▸ **Your objective**
The entries below contain a line with "have hU : avgIter" and a line with "rw [shiftCfg_avgIter, smul_smul, ←". Quote exactly those two lines and all lines between them.

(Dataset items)
· · · · · · ·

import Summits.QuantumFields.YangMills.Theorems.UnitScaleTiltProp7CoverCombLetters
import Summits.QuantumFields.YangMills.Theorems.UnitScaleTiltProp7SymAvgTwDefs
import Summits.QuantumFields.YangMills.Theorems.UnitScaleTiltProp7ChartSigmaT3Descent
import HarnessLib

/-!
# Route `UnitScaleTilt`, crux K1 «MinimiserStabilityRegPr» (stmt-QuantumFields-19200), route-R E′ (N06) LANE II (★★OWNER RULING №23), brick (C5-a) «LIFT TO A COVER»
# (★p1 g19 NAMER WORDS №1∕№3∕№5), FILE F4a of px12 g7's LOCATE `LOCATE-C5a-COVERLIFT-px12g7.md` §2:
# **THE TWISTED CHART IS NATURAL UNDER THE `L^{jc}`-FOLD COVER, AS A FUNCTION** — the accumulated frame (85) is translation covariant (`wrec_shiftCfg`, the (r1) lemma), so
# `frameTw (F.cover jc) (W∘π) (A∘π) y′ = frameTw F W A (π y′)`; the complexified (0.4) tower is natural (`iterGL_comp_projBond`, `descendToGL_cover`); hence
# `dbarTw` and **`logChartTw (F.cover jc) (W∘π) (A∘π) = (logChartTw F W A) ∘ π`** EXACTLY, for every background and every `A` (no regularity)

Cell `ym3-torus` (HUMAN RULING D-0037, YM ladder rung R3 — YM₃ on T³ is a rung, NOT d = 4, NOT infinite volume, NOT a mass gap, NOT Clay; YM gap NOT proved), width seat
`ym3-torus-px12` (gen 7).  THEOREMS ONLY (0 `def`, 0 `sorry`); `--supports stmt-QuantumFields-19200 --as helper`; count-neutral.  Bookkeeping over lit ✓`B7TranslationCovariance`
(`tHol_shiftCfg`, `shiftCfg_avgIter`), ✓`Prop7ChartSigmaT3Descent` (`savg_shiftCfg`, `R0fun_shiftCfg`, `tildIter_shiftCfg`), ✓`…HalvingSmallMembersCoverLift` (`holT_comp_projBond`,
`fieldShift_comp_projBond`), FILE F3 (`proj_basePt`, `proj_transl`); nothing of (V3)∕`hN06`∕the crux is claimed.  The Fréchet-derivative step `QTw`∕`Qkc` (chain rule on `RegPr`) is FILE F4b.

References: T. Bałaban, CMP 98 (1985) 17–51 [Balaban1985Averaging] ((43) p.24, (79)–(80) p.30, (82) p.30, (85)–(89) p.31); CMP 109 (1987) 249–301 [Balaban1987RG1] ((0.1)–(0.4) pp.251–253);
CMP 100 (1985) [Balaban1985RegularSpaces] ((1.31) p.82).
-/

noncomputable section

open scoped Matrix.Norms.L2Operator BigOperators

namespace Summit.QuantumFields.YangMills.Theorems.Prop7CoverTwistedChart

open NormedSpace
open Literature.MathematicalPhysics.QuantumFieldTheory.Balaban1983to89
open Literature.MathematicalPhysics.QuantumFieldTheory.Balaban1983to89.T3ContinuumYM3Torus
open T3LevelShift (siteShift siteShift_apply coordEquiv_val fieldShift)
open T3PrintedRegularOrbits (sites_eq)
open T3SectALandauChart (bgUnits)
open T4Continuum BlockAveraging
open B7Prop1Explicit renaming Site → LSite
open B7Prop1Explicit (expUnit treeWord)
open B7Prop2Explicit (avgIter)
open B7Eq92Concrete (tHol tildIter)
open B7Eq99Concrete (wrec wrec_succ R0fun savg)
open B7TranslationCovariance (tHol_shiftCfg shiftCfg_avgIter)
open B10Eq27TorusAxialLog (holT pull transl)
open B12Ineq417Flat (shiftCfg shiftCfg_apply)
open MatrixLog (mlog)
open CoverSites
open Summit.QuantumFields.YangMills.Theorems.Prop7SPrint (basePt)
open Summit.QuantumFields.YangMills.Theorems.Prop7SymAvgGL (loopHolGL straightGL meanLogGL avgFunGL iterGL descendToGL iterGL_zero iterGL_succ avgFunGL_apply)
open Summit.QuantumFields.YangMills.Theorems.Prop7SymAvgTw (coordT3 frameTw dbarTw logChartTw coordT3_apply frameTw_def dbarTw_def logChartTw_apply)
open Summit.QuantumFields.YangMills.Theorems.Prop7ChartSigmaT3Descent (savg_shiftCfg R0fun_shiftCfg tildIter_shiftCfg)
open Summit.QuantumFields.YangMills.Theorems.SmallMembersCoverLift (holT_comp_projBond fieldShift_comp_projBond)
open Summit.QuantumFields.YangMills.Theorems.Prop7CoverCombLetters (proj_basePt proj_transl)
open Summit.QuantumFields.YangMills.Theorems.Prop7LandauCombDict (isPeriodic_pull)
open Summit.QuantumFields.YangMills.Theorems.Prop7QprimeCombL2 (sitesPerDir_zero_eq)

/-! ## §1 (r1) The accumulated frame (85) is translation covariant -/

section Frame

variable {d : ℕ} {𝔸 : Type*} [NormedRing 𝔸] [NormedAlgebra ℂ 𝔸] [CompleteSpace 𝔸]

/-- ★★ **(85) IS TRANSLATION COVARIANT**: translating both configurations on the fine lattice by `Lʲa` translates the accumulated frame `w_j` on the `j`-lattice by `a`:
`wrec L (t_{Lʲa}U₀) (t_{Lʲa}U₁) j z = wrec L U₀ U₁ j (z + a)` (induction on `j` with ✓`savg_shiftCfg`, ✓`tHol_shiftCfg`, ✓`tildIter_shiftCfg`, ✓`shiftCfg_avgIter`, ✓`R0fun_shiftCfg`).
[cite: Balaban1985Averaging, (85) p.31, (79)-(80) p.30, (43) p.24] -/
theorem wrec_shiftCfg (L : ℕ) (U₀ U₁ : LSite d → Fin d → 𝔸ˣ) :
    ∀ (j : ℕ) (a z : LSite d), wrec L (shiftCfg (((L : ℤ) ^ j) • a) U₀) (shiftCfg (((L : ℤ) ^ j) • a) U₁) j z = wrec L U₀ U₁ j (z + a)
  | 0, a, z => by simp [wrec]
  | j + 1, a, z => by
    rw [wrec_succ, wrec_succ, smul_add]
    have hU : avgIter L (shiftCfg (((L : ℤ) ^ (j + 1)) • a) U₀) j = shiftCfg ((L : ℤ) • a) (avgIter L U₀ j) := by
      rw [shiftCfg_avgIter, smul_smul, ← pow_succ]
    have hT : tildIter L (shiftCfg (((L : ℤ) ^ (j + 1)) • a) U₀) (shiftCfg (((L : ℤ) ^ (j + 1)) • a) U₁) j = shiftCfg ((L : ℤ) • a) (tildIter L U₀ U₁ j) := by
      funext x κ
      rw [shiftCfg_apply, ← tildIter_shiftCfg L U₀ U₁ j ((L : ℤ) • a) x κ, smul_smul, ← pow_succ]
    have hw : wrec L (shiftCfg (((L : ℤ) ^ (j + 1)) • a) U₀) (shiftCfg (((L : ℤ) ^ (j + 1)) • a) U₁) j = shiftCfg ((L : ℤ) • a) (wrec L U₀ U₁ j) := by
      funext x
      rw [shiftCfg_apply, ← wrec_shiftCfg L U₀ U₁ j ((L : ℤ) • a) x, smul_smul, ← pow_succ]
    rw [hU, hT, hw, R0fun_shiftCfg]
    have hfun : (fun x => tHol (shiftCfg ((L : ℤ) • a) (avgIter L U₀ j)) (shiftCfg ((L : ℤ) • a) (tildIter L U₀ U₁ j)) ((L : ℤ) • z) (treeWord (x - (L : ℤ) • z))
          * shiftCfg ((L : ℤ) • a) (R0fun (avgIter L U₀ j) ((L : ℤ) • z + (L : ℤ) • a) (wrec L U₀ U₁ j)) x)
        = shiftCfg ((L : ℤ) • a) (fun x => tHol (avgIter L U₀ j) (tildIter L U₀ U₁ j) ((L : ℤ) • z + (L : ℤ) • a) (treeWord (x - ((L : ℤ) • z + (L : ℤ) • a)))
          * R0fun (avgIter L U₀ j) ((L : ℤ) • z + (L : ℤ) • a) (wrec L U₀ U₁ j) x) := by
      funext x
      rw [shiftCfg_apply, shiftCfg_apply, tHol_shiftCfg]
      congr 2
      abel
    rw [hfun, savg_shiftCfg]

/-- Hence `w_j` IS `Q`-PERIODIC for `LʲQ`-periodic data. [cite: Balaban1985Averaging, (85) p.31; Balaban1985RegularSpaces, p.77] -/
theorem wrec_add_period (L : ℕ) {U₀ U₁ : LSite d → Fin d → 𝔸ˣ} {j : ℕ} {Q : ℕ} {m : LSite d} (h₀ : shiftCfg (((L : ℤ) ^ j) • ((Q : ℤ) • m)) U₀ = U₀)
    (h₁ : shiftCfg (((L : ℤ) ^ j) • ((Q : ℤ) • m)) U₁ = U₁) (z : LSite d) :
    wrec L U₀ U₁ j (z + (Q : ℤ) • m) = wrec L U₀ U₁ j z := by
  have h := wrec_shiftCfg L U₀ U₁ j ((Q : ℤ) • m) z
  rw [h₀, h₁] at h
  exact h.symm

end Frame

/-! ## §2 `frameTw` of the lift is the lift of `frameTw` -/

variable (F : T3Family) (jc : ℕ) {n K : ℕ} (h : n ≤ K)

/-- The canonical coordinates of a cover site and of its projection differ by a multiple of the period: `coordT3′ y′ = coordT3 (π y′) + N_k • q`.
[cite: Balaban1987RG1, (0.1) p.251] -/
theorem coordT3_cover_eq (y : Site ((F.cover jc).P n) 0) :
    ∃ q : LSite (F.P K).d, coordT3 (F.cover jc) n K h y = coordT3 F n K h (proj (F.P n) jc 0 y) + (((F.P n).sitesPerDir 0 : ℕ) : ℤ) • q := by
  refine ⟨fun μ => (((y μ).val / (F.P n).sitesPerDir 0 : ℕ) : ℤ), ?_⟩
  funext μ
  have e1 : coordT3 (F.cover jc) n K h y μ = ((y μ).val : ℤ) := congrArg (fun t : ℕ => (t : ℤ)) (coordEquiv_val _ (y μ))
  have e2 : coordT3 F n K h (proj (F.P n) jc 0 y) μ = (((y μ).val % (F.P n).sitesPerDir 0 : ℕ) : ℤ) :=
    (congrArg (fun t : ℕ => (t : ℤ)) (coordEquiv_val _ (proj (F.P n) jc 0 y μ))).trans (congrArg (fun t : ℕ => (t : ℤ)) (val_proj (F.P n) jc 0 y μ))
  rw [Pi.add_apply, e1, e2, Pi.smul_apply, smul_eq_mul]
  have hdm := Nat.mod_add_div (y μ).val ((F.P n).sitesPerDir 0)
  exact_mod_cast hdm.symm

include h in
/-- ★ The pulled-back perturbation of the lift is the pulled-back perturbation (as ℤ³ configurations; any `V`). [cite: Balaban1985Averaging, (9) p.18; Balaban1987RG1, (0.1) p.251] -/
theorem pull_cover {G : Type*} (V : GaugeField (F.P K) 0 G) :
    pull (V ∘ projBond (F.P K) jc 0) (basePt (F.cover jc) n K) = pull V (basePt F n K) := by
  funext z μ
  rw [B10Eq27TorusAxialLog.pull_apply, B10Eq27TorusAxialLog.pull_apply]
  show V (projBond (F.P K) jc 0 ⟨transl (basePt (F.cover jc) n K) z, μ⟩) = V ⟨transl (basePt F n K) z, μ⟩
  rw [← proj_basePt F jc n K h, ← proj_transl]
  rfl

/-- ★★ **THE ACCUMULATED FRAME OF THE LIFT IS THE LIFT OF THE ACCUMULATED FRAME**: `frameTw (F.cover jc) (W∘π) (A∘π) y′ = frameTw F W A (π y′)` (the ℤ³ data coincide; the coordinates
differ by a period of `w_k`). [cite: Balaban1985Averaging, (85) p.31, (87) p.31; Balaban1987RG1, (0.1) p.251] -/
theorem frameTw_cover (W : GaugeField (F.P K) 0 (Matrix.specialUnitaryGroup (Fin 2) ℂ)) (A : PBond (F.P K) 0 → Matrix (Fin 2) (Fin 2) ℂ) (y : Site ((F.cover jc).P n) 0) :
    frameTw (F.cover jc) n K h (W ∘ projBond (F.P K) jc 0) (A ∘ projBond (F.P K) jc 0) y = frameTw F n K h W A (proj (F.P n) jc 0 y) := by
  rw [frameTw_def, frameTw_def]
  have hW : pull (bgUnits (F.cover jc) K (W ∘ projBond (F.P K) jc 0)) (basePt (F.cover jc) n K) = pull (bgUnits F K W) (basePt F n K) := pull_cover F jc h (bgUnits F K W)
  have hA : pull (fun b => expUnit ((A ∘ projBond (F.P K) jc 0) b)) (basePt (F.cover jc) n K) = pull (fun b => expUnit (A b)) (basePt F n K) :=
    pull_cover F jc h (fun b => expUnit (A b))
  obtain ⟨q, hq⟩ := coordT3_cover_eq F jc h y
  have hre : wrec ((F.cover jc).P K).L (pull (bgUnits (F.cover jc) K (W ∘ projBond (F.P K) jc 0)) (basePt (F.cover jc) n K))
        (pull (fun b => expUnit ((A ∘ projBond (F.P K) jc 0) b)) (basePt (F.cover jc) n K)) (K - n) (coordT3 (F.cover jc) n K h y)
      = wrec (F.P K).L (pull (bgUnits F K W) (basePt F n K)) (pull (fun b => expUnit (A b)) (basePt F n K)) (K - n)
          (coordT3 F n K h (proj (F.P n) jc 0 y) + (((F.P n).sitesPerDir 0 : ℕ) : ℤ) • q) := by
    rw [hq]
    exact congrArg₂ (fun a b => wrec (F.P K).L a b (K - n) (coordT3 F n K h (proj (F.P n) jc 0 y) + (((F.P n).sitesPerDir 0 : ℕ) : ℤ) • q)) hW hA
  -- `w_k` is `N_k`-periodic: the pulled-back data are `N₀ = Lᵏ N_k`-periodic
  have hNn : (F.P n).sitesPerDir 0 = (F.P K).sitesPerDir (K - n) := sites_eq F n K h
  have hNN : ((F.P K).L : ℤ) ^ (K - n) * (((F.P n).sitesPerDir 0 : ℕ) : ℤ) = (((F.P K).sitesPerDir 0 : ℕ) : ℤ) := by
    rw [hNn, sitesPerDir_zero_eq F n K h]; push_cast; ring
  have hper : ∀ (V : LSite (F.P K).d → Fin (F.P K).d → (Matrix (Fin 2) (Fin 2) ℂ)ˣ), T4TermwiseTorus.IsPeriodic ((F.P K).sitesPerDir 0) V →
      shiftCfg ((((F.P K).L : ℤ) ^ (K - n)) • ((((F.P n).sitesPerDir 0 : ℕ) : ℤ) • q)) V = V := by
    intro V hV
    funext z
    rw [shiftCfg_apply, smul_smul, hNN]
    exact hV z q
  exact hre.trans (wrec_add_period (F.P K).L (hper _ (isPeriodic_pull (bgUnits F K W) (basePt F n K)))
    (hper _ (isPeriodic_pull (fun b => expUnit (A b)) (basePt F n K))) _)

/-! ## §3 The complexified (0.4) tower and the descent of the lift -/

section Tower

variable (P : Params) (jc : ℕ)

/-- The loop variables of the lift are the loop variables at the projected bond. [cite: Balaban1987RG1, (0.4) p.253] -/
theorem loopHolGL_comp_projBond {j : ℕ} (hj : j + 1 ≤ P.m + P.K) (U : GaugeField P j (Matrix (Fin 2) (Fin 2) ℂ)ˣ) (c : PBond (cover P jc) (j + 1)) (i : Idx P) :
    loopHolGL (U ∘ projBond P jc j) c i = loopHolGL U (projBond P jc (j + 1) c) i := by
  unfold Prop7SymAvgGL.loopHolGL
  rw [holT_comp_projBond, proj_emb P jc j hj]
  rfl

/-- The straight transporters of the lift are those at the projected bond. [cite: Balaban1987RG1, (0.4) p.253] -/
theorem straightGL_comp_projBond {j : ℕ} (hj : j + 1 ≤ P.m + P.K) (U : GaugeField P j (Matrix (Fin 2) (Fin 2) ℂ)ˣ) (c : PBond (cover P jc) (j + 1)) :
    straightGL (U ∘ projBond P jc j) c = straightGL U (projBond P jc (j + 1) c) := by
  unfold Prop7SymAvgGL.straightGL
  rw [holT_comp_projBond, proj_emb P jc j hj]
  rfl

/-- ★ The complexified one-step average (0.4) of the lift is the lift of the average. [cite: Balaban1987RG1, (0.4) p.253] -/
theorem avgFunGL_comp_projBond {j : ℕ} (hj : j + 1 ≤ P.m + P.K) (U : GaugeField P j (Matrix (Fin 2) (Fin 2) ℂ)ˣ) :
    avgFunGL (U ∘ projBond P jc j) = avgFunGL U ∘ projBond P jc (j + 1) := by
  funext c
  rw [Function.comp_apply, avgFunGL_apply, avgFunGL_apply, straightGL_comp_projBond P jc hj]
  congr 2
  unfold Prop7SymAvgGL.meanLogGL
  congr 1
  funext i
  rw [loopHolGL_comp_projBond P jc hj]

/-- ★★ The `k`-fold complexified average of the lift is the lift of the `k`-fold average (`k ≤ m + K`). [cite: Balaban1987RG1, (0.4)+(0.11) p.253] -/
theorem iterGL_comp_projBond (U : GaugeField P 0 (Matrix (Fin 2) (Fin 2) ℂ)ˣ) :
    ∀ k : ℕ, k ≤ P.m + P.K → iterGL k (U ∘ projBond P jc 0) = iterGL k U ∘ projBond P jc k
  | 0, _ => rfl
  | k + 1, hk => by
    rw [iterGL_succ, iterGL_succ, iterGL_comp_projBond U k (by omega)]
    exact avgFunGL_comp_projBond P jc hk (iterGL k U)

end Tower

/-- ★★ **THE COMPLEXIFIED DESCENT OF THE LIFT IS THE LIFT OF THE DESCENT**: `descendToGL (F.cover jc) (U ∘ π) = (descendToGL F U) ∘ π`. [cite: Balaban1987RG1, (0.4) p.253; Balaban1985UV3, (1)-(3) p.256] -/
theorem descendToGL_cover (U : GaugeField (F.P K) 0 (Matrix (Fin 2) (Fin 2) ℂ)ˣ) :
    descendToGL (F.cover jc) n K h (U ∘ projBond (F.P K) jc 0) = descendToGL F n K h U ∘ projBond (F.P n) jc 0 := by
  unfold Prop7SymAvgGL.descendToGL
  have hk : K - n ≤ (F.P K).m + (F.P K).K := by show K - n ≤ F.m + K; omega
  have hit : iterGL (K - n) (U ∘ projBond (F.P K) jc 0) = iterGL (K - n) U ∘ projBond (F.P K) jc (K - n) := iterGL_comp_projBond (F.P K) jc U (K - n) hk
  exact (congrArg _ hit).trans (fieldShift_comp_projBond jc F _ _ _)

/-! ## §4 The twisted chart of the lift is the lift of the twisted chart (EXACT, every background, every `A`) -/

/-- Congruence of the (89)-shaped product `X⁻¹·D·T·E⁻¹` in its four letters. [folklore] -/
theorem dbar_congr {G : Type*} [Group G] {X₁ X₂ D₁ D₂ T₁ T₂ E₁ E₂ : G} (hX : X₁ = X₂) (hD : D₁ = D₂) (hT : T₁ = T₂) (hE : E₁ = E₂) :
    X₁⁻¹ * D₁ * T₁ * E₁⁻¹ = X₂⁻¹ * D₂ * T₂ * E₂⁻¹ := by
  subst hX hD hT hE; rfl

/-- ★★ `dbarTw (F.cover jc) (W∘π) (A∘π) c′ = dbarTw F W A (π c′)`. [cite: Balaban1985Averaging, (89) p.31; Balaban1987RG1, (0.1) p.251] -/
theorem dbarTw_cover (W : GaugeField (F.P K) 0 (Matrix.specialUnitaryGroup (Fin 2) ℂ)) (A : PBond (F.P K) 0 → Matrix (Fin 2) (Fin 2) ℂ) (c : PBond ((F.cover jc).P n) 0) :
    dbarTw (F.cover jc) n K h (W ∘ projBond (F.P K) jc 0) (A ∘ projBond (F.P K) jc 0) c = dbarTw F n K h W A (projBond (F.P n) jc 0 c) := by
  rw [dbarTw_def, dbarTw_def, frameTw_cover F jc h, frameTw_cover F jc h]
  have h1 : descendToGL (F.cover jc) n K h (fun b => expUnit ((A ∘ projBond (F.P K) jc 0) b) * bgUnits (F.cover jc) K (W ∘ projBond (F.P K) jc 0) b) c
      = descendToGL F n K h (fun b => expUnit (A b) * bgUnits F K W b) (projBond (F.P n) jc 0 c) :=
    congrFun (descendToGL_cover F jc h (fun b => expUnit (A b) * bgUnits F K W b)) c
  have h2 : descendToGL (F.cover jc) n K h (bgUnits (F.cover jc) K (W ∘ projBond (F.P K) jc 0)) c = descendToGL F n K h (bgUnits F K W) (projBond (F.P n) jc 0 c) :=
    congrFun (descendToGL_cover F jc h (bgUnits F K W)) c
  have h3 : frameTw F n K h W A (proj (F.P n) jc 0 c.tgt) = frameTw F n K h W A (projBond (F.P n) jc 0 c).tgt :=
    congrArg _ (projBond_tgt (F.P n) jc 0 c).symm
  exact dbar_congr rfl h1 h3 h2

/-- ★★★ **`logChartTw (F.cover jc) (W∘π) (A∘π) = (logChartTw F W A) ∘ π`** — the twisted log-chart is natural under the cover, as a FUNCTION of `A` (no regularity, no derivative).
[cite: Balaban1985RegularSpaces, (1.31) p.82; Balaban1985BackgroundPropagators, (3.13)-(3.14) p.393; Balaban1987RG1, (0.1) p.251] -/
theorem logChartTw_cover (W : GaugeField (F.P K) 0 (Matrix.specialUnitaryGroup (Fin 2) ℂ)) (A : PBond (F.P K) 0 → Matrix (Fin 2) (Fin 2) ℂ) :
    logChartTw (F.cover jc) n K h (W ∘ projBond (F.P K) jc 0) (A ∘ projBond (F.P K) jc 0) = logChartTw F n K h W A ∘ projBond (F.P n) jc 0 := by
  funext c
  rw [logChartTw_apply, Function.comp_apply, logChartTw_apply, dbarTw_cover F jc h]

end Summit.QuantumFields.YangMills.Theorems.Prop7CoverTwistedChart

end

· · · · · · ·

▸ **Task solution**
    have hU : avgIter L (shiftCfg (((L : ℤ) ^ (j + 1)) • a) U₀) j = shiftCfg ((L : ℤ) • a) (avgIter L U₀ j) := by
      rw [shiftCfg_avgIter, smul_smul, ← pow_succ]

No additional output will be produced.